■ PROVIDED RECORDS
>>>>

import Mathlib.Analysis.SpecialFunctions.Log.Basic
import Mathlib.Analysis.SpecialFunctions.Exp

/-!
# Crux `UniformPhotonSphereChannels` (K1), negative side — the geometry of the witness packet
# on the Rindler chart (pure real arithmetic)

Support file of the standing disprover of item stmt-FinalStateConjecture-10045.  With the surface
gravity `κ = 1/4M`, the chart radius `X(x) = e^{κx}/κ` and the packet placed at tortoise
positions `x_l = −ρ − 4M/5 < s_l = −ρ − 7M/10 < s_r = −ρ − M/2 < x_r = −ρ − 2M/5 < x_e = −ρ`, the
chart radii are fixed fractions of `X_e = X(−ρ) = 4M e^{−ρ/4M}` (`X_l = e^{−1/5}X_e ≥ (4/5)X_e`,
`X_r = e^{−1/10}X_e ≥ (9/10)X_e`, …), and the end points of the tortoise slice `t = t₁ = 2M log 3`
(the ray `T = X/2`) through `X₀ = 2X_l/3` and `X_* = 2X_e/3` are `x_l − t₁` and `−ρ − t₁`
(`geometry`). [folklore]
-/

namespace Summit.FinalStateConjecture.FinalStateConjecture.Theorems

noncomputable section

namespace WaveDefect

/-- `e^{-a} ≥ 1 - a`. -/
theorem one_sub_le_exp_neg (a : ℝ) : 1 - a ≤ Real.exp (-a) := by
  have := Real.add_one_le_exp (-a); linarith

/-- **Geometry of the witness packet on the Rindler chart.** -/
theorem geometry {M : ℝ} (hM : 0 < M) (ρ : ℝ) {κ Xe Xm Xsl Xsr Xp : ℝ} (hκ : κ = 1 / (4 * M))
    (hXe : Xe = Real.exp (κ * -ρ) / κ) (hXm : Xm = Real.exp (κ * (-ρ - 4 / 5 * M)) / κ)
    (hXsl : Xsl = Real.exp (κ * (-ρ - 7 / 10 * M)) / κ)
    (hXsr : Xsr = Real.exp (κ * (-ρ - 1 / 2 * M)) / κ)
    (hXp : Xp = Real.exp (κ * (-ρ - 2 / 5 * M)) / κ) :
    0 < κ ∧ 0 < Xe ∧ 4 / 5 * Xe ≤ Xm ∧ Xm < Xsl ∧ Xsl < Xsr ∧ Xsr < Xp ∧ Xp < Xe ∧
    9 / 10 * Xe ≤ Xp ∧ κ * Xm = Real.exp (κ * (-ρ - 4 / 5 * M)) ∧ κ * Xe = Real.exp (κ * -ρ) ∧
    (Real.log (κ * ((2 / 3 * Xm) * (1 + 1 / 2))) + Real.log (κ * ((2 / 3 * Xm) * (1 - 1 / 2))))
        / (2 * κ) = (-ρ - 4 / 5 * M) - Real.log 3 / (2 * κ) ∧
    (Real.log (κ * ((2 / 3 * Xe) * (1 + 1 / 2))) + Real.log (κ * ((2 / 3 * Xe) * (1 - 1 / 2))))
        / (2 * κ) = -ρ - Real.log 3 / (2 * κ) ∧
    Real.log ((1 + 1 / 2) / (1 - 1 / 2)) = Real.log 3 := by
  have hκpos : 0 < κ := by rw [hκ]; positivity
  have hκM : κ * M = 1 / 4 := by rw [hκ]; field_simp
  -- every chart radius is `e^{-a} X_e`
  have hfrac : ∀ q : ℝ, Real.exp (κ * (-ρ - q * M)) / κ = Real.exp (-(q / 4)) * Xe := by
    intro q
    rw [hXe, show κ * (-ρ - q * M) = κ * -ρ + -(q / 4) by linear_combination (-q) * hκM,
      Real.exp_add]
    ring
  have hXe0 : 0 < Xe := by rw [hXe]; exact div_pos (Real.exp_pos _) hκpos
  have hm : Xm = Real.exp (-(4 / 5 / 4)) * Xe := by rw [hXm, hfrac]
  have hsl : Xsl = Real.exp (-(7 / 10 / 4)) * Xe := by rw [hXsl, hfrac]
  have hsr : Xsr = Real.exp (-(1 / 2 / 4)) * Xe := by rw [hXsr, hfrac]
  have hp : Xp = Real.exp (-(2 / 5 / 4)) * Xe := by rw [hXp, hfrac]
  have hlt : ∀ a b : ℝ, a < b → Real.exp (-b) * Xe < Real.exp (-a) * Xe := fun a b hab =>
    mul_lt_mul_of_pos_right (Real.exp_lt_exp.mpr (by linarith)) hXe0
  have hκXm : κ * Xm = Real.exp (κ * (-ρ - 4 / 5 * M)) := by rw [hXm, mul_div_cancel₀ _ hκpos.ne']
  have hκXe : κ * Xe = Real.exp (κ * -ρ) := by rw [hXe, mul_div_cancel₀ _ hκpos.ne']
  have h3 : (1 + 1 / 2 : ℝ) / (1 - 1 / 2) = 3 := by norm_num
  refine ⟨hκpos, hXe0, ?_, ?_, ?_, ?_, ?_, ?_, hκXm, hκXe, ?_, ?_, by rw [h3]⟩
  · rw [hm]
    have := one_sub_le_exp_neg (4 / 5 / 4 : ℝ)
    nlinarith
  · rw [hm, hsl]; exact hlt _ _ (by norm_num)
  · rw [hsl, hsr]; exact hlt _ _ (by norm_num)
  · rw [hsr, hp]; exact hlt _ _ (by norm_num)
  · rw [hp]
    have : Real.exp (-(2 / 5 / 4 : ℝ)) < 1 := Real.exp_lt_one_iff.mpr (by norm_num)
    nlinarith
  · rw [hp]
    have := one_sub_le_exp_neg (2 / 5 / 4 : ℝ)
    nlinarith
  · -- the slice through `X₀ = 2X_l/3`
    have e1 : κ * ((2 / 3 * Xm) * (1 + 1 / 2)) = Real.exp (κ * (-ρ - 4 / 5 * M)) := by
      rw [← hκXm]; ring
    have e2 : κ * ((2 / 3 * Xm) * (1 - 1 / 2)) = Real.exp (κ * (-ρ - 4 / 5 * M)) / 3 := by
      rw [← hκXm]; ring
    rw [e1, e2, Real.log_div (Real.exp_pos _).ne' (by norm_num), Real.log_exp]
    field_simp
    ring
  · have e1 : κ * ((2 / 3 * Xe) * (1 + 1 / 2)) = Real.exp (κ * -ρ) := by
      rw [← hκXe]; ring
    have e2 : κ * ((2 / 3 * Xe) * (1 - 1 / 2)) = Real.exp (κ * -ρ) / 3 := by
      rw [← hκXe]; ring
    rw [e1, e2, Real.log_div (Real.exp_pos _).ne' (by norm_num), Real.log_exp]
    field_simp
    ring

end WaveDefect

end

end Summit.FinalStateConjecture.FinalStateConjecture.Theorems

<<<<
>>>>

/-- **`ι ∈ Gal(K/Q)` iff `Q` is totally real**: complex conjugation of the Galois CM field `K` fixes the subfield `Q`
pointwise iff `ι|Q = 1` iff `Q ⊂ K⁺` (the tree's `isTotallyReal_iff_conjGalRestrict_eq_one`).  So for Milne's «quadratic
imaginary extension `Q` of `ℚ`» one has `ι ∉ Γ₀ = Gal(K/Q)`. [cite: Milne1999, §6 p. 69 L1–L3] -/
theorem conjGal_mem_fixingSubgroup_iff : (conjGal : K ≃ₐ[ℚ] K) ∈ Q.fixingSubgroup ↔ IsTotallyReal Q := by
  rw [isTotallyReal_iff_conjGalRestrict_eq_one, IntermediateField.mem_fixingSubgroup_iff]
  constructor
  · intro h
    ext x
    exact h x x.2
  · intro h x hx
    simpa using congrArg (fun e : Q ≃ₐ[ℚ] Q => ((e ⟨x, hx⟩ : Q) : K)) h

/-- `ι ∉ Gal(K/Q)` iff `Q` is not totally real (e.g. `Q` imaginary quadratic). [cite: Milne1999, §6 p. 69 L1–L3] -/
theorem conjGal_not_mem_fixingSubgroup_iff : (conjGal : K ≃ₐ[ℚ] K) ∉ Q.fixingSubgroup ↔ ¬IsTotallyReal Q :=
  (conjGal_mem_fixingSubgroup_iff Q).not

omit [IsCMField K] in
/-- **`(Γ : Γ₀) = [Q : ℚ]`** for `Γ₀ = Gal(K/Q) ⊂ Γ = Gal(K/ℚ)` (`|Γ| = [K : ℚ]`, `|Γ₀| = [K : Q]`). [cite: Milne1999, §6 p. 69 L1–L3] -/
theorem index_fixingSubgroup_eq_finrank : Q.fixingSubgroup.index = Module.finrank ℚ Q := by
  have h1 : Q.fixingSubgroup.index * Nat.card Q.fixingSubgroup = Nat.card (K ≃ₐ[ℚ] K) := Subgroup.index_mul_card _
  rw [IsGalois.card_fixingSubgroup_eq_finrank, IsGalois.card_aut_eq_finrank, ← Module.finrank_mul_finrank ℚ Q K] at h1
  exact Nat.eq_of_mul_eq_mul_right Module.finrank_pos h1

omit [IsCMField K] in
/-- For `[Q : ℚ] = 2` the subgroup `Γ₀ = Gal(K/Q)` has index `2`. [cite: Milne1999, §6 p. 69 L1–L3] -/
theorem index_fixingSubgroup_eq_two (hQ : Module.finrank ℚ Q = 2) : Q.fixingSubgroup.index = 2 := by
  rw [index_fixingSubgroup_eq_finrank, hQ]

<<<<

■ EXERCISE GOAL
Search the material for the word "slice" and copy every matching line.

■ REPLY
`X_r = e^{−1/10}X_e ≥ (9/10)X_e`, …), and the end points of the tortoise slice `t = t₁ = 2M log 3`
  · -- the slice through `X₀ = 2X_l/3`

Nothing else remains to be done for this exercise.